Lapid, Netanyahu spar over 2015 budget

Talks to continue after meeting ends in deadlock, with prime minister and finance minister at loggerheads over borrowing levels and defense budget

Marissa Newman is The Times of Israel political correspondent.

Yair Lapid, left, at a community singalong in southern Israel on Friday, September 12, 2014. (photo credit: Courtesy)
Yair Lapid, left, at a community singalong in southern Israel on Friday, September 12, 2014. (photo credit: Courtesy)

Finance Minister Yair Lapid presented his 2015 budget proposal Sunday, as opposition mounted against a number of his propositions, including allowing for heavier borrowing and not increasing defense spending.

A meeting between Lapid and Prime Minister Benjamin Netanyahu ended without a resolution, but talks are set to resume in the coming days, according to Channel 2.

The proposed budget called for taxes to stay at their current level, the deficit cap to rise to 3.18 percent of gross domestic product, and the Defense Ministry to receive an unspecified amount of its requested increase.

Finance Ministry officials, Bank of Israel head Karnit Flug, and Netanyahu have publicly opposed Lapid’s plan, saying that the deficit should not top 3%.

The prime minister has also pushed for an additional NIS 20 billion ($5.5 billion) to be allocated to the defense establishment — NIS 9 billion to cover the costs of Operation Protective Edge and NIS 11 billion for upcoming expenses — a measure Lapid has opposed.

Lapid has threatened in past weeks to pull out of the governing coalition if taxes are raised, and has repeatedly pledged that the costs of the 50-day military campaign would not be paid for by a tax increase.

The exit of Lapid’s 19 seats from the coalition would likely necessitate early elections.

The Treasury said in a statement Sunday that the 2015 plan “responded to the needs of the Defense Ministry as well as social and civil needs,” but stressed that the security funds must be added “while staying within the prescribed expenditure framework.”

While the statement suggests that the Finance Ministry is in favor of giving more money to defense, a senior official told the Globes business website that Lapid is staunchly opposed to granting the NIS 11 billion addition.
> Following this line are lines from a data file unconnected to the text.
import Mathlib
import HarnessLib
import Summits.AtomisticToContinuum.Crystallization.Theorems.PricedLinkCensusSoftLayerPropagationStubBallPropagationLayersUp

/-!
# Local layer-propagation lemmas for the finite-ball form of Hales, *Dense Sphere Packings* §1.3 (XI):
# the layers below the base, by reflection

Route `PricedLinkCensus`, crux `SoftLayerPropagation` (stmt-AtomisticToContinuum-14233), line
`Sketch`, eleventh helper file for the stub `stub_ballPropagation` (uses `…Recursion.lean`).

`layers_up` certifies the layers ABOVE a certified base disc.  The layers BELOW are the layers
above for the packing reflected in the base plane: the reflection `R` in the plane `(ℝ 𝗁e₃)ᗮ`
fixes the layer lattice, the hexagon and the hole points, exchanges `t + 𝗁e₃` and `t − 𝗁e₃`, hence
exchanges the two types of a layer shell (`preimage_reflection_layerShell`), and preserves packings
and patterns.  `layers_down` is `layers_up` for `{x | R x ∈ V}` read back in `V`.

All statements are elementary ([folklore]).
-/

noncomputable section

namespace Summit.AtomisticToContinuum.Crystallization.Theorems

open Literature.Geometry.DiscreteGeometry Literature.MathematicalPhysics.StatisticalMechanics
open RealInnerProductSpace

/-! ### The reflection in the base plane -/

/-- The reflection of `ℝ³` in the horizontal plane `(ℝ 𝗁e₃)ᗮ`. [folklore] -/
theorem baseReflection_frameE :
    ((ℝ ∙ (layerNormal layerSpacing : EuclideanSpace ℝ (Fin 3)))ᗮ).reflection (layerNormal layerSpacing) =
      -layerNormal layerSpacing :=
  Submodule.reflection_orthogonalComplement_singleton_eq_neg _

/-- Horizontal vectors are fixed by the reflection. [folklore] -/
theorem baseReflection_of_apply_two {x : EuclideanSpace ℝ (Fin 3)} (hx : x 2 = 0) :
    ((ℝ ∙ (layerNormal layerSpacing : EuclideanSpace ℝ (Fin 3)))ᗮ).reflection x = x := by
  apply Submodule.reflection_mem_subspace_eq_self
  rw [Submodule.mem_orthogonal_singleton_iff_inner_left, inner_fin3, hx]
  simp

/-- The reflection on a vector split into horizontal and vertical parts. [folklore] -/
theorem baseReflection_add_smul {x : EuclideanSpace ℝ (Fin 3)} (hx : x 2 = 0) (a : ℝ) :
    ((ℝ ∙ (layerNormal layerSpacing : EuclideanSpace ℝ (Fin 3)))ᗮ).reflection (x + a • layerNormal layerSpacing) =
      x - a • layerNormal layerSpacing := by
  rw [map_add, map_smul, baseReflection_of_apply_two hx, baseReflection_frameE, smul_neg, sub_eq_add_neg]

/-- Every vector splits into a horizontal part and a multiple of `𝗁e₃`. [folklore] -/
theorem eq_horizontal_add_smul_frameE (y : EuclideanSpace ℝ (Fin 3)) :
    y = (y - (y 2 / layerSpacing) • layerNormal layerSpacing) + (y 2 / layerSpacing) • layerNormal layerSpacing ∧
      (y - (y 2 / layerSpacing) • layerNormal layerSpacing) 2 = 0 := by
  refine ⟨by abel, ?_⟩
  have h := layerSpacing_pos.ne'
  simp [h]

/-- The reflection negates the height. [folklore] -/
theorem baseReflection_apply_two (y : EuclideanSpace ℝ (Fin 3)) :
    (((ℝ ∙ (layerNormal layerSpacing : EuclideanSpace ℝ (Fin 3)))ᗮ).reflection y) 2 = -y 2 := by
  obtain ⟨hy, h0⟩ := eq_horizontal_add_smul_frameE y
  conv_lhs => rw [hy]
  rw [baseReflection_add_smul h0]
  have h := layerSpacing_pos.ne'
  simp only [PiLp.sub_apply, PiLp.smul_apply, smul_eq_mul, frameE_apply_two, h0]
  field_simp
  ring

/-- The reflection is an involution. [folklore] -/
theorem baseReflection_baseReflection (y : EuclideanSpace ℝ (Fin 3)) :
    ((ℝ ∙ (layerNormal layerSpacing : EuclideanSpace ℝ (Fin 3)))ᗮ).reflection
      (((ℝ ∙ (layerNormal layerSpacing : EuclideanSpace ℝ (Fin 3)))ᗮ).reflection y) = y :=
  Submodule.reflection_reflection _ _

/-- A set of horizontal vectors is its own preimage under the reflection. [folklore] -/
theorem preimage_baseReflection_of_horizontal {A : Set (EuclideanSpace ℝ (Fin 3))}
    (hA : ∀ a ∈ A, a 2 = 0) :
    ((ℝ ∙ (layerNormal layerSpacing : EuclideanSpace ℝ (Fin 3)))ᗮ).reflection ⁻¹' A = A := by
  ext x
  simp only [Set.mem_preimage]
  constructor
  · intro h
    have e := baseReflection_of_apply_two (hA _ h)
    rw [baseReflection_baseReflection] at e
    -- `e : x = R x`
    rw [e]; exact h
  · intro h
    rw [baseReflection_of_apply_two (hA _ h)]; exact h

/-- The reflection exchanges the lifted and the lowered copies of a set of horizontal vectors.
[folklore] -/
theorem preimage_baseReflection_image_add {A : Set (EuclideanSpace ℝ (Fin 3))} (hA : ∀ a ∈ A, a 2 = 0) :
    ((ℝ ∙ (layerNormal layerSpacing : EuclideanSpace ℝ (Fin 3)))ᗮ).reflection ⁻¹'
      ((fun t => t + layerNormal layerSpacing) '' A) = (fun t => t - layerNormal layerSpacing) '' A := by
  ext x
  simp only [Set.mem_preimage, mem_image_add_right_iff, mem_image_sub_right_iff]
  have key : ((ℝ ∙ (layerNormal layerSpacing : EuclideanSpace ℝ (Fin 3)))ᗮ).reflection x -
      layerNormal layerSpacing =
      ((ℝ ∙ (layerNormal layerSpacing : EuclideanSpace ℝ (Fin 3)))ᗮ).reflection (x + layerNormal layerSpacing) := by
    rw [map_add, baseReflection_frameE, sub_eq_add_neg]
  rw [key]
  constructor
  · intro h
    have e := baseReflection_of_apply_two (hA _ h)
    rw [baseReflection_baseReflection] at e
    rw [e]; exact h
  · intro h
    rw [baseReflection_of_apply_two (hA _ h)]; exact h

/-- The reflection exchanges the lowered and the lifted copies of a set of horizontal vectors.
[folklore] -/
theorem preimage_baseReflection_image_sub {A : Set (EuclideanSpace ℝ (Fin 3))} (hA : ∀ a ∈ A, a 2 = 0) :
    ((ℝ ∙ (layerNormal layerSpacing : EuclideanSpace ℝ (Fin 3)))ᗮ).reflection ⁻¹'
      ((fun t => t - layerNormal layerSpacing) '' A) = (fun t => t + layerNormal layerSpacing) '' A := by
  ext x
  simp only [Set.mem_preimage, mem_image_add_right_iff, mem_image_sub_right_iff]
  have key : ((ℝ ∙ (layerNormal layerSpacing : EuclideanSpace ℝ (Fin 3)))ᗮ).reflection x +
      layerNormal layerSpacing =
      ((ℝ ∙ (layerNormal layerSpacing : EuclideanSpace ℝ (Fin 3)))ᗮ).reflection (x - layerNormal layerSpacing) := by
    rw [map_sub, baseReflection_frameE, sub_neg_eq_add]
  rw [key]
  constructor
  · intro h
    have e := baseReflection_of_apply_two (hA _ h)
    rw [baseReflection_baseReflection] at e
    rw [e]; exact h
  · intro h
    rw [baseReflection_of_apply_two (hA _ h)]; exact h

/-- **The reflection exchanges the two types of a layer shell**:
`R ⁻¹' layerShell σ σ′ = layerShell σ′ σ`. [folklore] -/
theorem preimage_baseReflection_layerShell (σ σ' : ℝ) :
    ((ℝ ∙ (layerNormal layerSpacing : EuclideanSpace ℝ (Fin 3)))ᗮ).reflection ⁻¹' layerShell σ σ' =
      layerShell σ' σ := by
  rw [layerShell, layerShell, Set.preimage_union, Set.preimage_union,
    preimage_baseReflection_of_horizontal (fun a ha => apply_two_of_mem_hexagonSet ha),
    preimage_baseReflection_image_add (fun a ha => apply_two_of_mem_holeTriple ha),
    preimage_baseReflection_image_sub (fun a ha => apply_two_of_mem_holeTriple ha)]
  ext x; simp only [Set.mem_union]; tauto

/-- Double preimage under the involution. [folklore] -/
theorem preimage_baseReflection_preimage (K : Set (EuclideanSpace ℝ (Fin 3))) :
    ((ℝ ∙ (layerNormal layerSpacing : EuclideanSpace ℝ (Fin 3)))ᗮ).reflection ⁻¹'
      (((ℝ ∙ (layerNormal layerSpacing : EuclideanSpace ℝ (Fin 3)))ᗮ).reflection ⁻¹' K) = K := by
  ext x
  show ((ℝ ∙ (layerNormal layerSpacing : EuclideanSpace ℝ (Fin 3)))ᗮ).reflection
      (((ℝ ∙ (layerNormal layerSpacing : EuclideanSpace ℝ (Fin 3)))ᗮ).reflection x) ∈ K ↔ x ∈ K
  rw [baseReflection_baseReflection]

/-! ### The reflected packing -/

section Reflected

variable {V : Set (EuclideanSpace ℝ (Fin 3))}

/-- Shells of the reflected packing. [folklore] -/
theorem kissingShell_reflected (y : EuclideanSpace ℝ (Fin 3)) :
    kissingShell {x | ((ℝ ∙ (layerNormal layerSpacing : EuclideanSpace ℝ (Fin 3)))ᗮ).reflection x ∈ V} y =
      ((ℝ ∙ (layerNormal layerSpacing : EuclideanSpace ℝ (Fin 3)))ᗮ).reflection ⁻¹'
        kissingShell V (((ℝ ∙ (layerNormal layerSpacing : EuclideanSpace ℝ (Fin 3)))ᗮ).reflection y) := by
  ext x
  simp only [kissingShell, Set.mem_setOf_eq, Set.mem_preimage, map_add, LinearIsometryEquiv.norm_map]

/-- The reflected packing is a packing. [folklore] -/
theorem isUnitBallPacking_reflected (hV : IsUnitBallPacking V) :
    IsUnitBallPacking {x | ((ℝ ∙ (layerNormal layerSpacing : EuclideanSpace ℝ (Fin 3)))ᗮ).reflection x ∈ V} := by
  intro x hx y hy hxy
  have h := hV hx hy (by rwa [LinearIsometryEquiv.dist_map])
  exact ((ℝ ∙ (layerNormal layerSpacing : EuclideanSpace ℝ (Fin 3)))ᗮ).reflection.injective h

/-- Patterns pass to the reflected packing. [folklore] -/
theorem isArrangedIn_reflected {P : Finset (EuclideanSpace ℝ (Fin 3))} {y : EuclideanSpace ℝ (Fin 3)}
    (h : IsArrangedIn (kissingShell V (((ℝ ∙ (layerNormal layerSpacing : EuclideanSpace ℝ (Fin 3)))ᗮ).reflection y)) P) :
    IsArrangedIn (kissingShell {x | ((ℝ ∙ (layerNormal layerSpacing : EuclideanSpace ℝ (Fin 3)))ᗮ).reflection x ∈ V} y) P := by
  rw [kissingShell_reflected]; exact h.preimage _

end Reflected

/-! ### The layers below a certified base disc -/

section Layers

variable {V : Set (EuclideanSpace ℝ (Fin 3))}

/-- **All the layers below a certified base disc** (`layers_up` for the reflected packing): with
the same radii and real-arithmetic hypotheses, the pattern and zone hypotheses now on the
cylinder pieces BELOW the base, there is a sign sequence `s` (`s 0 = σ₀′`, the type of the base
shell below) such that layer `−(n+1)` is `ℤu₁ + ℤu₂ + (s 0 + ⋯ + s n) w − (n+1) 𝗁e₃` and each of
its points within `ρ (n+1)` of the axis is a centre with shell `layerShell (−s n) (s (n+1))`.
[cite: HalesDSP2012, §1.3] -/
theorem layers_down (hV : IsUnitBallPacking V) {c : EuclideanSpace ℝ (Fin 3)} (hc : c 2 = 0)
    (good zone : EuclideanSpace ℝ (Fin 3) → Prop)
    (hgood : ∀ y ∈ V, good y →
      IsArrangedIn (kissingShell V y) fccKissingPattern ∨ IsArrangedIn (kissingShell V y) hcpKissingPattern)
    (hzone : ∀ y ∈ V, zone y → IsArrangedIn (kissingShell V y) fccKissingPattern)
    (N : ℕ) (ρ R : ℕ → ℝ) (hρ : ∀ n ≤ N, Real.sqrt 2 ≤ ρ n)
    (hR : ∀ n < N, ∀ r : ℝ, ρ n < r → r ≤ R n →
      ∃ t : ℝ, 0 < t ∧ 4 / 3 * t ^ 2 < r ^ 2 ∧ r ^ 2 - (4 * t - 4) ≤ ρ n ^ 2)
    (hpar : ∀ n < N, ∀ r M : ℝ, 0 ≤ r → r ≤ ρ (n + 1) → 0 ≤ M → r ^ 2 ≤ 3 * M ^ 2 →
      r ^ 2 - 2 * M + 4 / 3 ≤ ρ n ^ 2)
    (hgoodρ : ∀ n < N, ∀ y ∈ V, y 2 = -(((n : ℝ) + 1) * layerSpacing) →
      ‖y - (c - ((n : ℝ) + 1) • layerNormal layerSpacing)‖ ≤ ρ (n + 1) → good y)
    (hzoneρ : ∀ n < N, (∀ y ∈ V, y 2 = -(((n : ℝ) + 1) * layerSpacing) →
      ‖y - (c - ((n : ℝ) + 1) • layerNormal layerSpacing)‖ ≤ ρ (n + 1) → zone y) ∨
      ρ (n + 1) + 4 / Real.sqrt 3 ≤ R n)
    {σ₀ σ₀' : ℝ} (hσ₀' : σ₀' = 1 ∨ σ₀' = -1) {i₀ j₀ : ℤ}
    (h₀c : ‖((i₀ : ℝ) • (triangularVec₁ 2 : EuclideanSpace ℝ (Fin 3)) + (j₀ : ℝ) • triangularVec₂ 2) - c‖ ^ 2 ≤ 2)
    (hbase : ∀ i j : ℤ,
      ‖((i : ℝ) • (triangularVec₁ 2 : EuclideanSpace ℝ (Fin 3)) + (j : ℝ) • triangularVec₂ 2) - c‖ ≤ ρ 0 →
      (i : ℝ) • (triangularVec₁ 2 : EuclideanSpace ℝ (Fin 3)) + (j : ℝ) • triangularVec₂ 2 ∈ V ∧
      kissingShell V ((i : ℝ) • (triangularVec₁ 2 : EuclideanSpace ℝ (Fin 3)) + (j : ℝ) • triangularVec₂ 2)
        = layerShell σ₀ σ₀') :
    ∃ s : ℕ → ℝ, s 0 = σ₀' ∧ (∀ n, s n = 1 ∨ s n = -1) ∧
      ∀ n < N, ∀ i j : ℤ,
        ‖((i : ℝ) • (triangularVec₁ 2 : EuclideanSpace ℝ (Fin 3)) + (j : ℝ) • triangularVec₂ 2 +
            (∑ m ∈ Finset.range (n + 1), s m) • barlowOffset 2) - c‖ ≤ ρ (n + 1) →
        (i : ℝ) • (triangularVec₁ 2 : EuclideanSpace ℝ (Fin 3)) + (j : ℝ) • triangularVec₂ 2 +
            (∑ m ∈ Finset.range (n + 1), s m) • barlowOffset 2 -
            ((n : ℝ) + 1) • layerNormal layerSpacing ∈ V ∧
        kissingShell V ((i : ℝ) • (triangularVec₁ 2 : EuclideanSpace ℝ (Fin 3)) + (j : ℝ) • triangularVec₂ 2 +
            (∑ m ∈ Finset.range (n + 1), s m) • barlowOffset 2 -
            ((n : ℝ) + 1) • layerNormal layerSpacing) = layerShell (-(s n)) (s (n + 1)) := by
  set Rf := ((ℝ ∙ (layerNormal layerSpacing : EuclideanSpace ℝ (Fin 3)))ᗮ).reflection with hRf
  set V' : Set (EuclideanSpace ℝ (Fin 3)) := {x | Rf x ∈ V} with hV'
  have hVp : IsUnitBallPacking V' := isUnitBallPacking_reflected hV
  have lat2 : ∀ i j : ℤ,
      ((i : ℝ) • (triangularVec₁ 2 : EuclideanSpace ℝ (Fin 3)) + (j : ℝ) • triangularVec₂ 2) 2 = 0 :=
    fun i j => by simp
  have hw2 : (barlowOffset 2 : EuclideanSpace ℝ (Fin 3)) 2 = 0 := frameW_apply_two
  -- transport of a point of a cylinder piece
  have transp : ∀ (n : ℕ) (y : EuclideanSpace ℝ (Fin 3)), y 2 = ((n : ℝ) + 1) * layerSpacing →
      (Rf y) 2 = -(((n : ℝ) + 1) * layerSpacing) ∧
      ‖Rf y - (c - ((n : ℝ) + 1) • layerNormal layerSpacing)‖ =
        ‖y - (c + ((n : ℝ) + 1) • layerNormal layerSpacing)‖ := by
    intro n y hy
    refine ⟨by rw [baseReflection_apply_two, hy], ?_⟩
    have e : Rf y - (c - ((n : ℝ) + 1) • layerNormal layerSpacing) =
        Rf (y - (c + ((n : ℝ) + 1) • layerNormal layerSpacing)) := by
      rw [map_sub, baseReflection_add_smul hc]
    rw [e, LinearIsometryEquiv.norm_map]
  obtain ⟨s, s0, hs, hA⟩ := layers_up hVp hc (fun y => good (Rf y)) (fun y => zone (Rf y))
    (fun y hy hg => by
      rcases hgood (Rf y) hy hg with h | h
      · exact Or.inl (isArrangedIn_reflected h)
      · exact Or.inr (isArrangedIn_reflected h))
    (fun y hy hz => isArrangedIn_reflected (hzone (Rf y) hy hz))
    N ρ R hρ hR hpar
    (fun n hn y hy h2 hd => by
      obtain ⟨h2', hd'⟩ := transp n y h2
      exact hgoodρ n hn (Rf y) hy h2' (by rw [hd']; exact hd))
    (fun n hn => by
      rcases hzoneρ n hn with hz | hz
      · left
        intro y hy h2 hd
        obtain ⟨h2', hd'⟩ := transp n y h2
        exact hz (Rf y) hy h2' (by rw [hd']; exact hd)
      · exact Or.inr hz)
    hσ₀' (σ₀' := σ₀) h₀c
    (fun i j hij => by
      obtain ⟨hm, hsh⟩ := hbase i j hij
      refine ⟨?_, ?_⟩
      · show Rf _ ∈ V
        rw [baseReflection_of_apply_two (lat2 i j)]; exact hm
      · rw [kissingShell_reflected, baseReflection_of_apply_two (lat2 i j), hsh,
          preimage_baseReflection_layerShell])
  refine ⟨s, s0, hs, fun n hn i j hij => ?_⟩
  obtain ⟨hm, hsh⟩ := hA n hn i j hij
  have hor : ((i : ℝ) • (triangularVec₁ 2 : EuclideanSpace ℝ (Fin 3)) + (j : ℝ) • triangularVec₂ 2 +
      (∑ m ∈ Finset.range (n + 1), s m) • barlowOffset 2) 2 = 0 := by
    simp [hw2]
  have e : Rf ((i : ℝ) • (triangularVec₁ 2 : EuclideanSpace ℝ (Fin 3)) + (j : ℝ) • triangularVec₂ 2 +
      (∑ m ∈ Finset.range (n + 1), s m) • barlowOffset 2 + ((n : ℝ) + 1) • layerNormal layerSpacing) =
      (i : ℝ) • (triangularVec₁ 2 : EuclideanSpace ℝ (Fin 3)) + (j : ℝ) • triangularVec₂ 2 +
      (∑ m ∈ Finset.range (n + 1), s m) • barlowOffset 2 - ((n : ℝ) + 1) • layerNormal layerSpacing :=
    baseReflection_add_smul hor _
  refine ⟨by rw [← e]; exact hm, ?_⟩
  rw [kissingShell_reflected, e] at hsh
  have := congrArg (fun K => Rf ⁻¹' K) hsh
  simp only [hRf, preimage_baseReflection_preimage, preimage_baseReflection_layerShell] at this
  exact this

end Layers

/-- **Registered sub-goal `ballPropagation_reflectLayerShell`** of the crux item (the reflection exchanges the shell types, in closed form: `preimage_baseReflection_layerShell`). [folklore] -/
theorem ballPropagation_reflectLayerShell :
    ∀ (σ σ' : ℝ), ((ℝ ∙ (Literature.MathematicalPhysics.StatisticalMechanics.layerNormal
    Literature.Geometry.DiscreteGeometry.layerSpacing : EuclideanSpace ℝ (Fin 3)))ᗮ).reflection ⁻¹'
    Literature.Geometry.DiscreteGeometry.layerShell σ σ' =
    Literature.Geometry.DiscreteGeometry.layerShell σ' σ :=
  fun σ σ' => preimage_baseReflection_layerShell σ σ'

end Summit.AtomisticToContinuum.Crystallization.Theorems

end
With regard to taxes, the Finance Ministry maintained that “in light of indications of slowdown of economic activity, it would not be right to raise taxes.”

On Saturday, sources close to Netanyahu maintained Lapid deliberately proposed an “unacceptable” budget in order to push the government toward new elections. The sources told Channel 2 on Friday that the reason behind Lapid’s insistence on a budget that the government could not accept was that he wanted new elections to be held.

Though Lapid has denied that these are his intentions, the sources said the finance minister is well aware that his proposed budget is likely to cause a rift within the coalition.

The country’s top defense brass, including Defense Minister Moshe Ya’alon, IDF Chief of Staff Benny Gantz and Defense Ministry Director General Dan Harel, presented its budget request to the security cabinet two weeks ago during its weekly meeting, the first since Operation Protective Edge ended with an open-ended truce, stating that in order to meet the objectives the government has set for them, including ensuring the security of southern Israel, the defense forces would require more funds.

Earlier this month, the cabinet approved a proposal for slashing ministry budgets in order to help pay for the recent Gaza operation, the direct cost of which was estimated at NIS 9 billion (about $2.5 billion) on Tuesday. The cabinet voted to slash the budgets of all ministries except defense by 2 percent to make up some of the money, while Lapid has called for heavier borrowing instead of tax raises to cover the rest.

Times of Israel staff contributed to this report.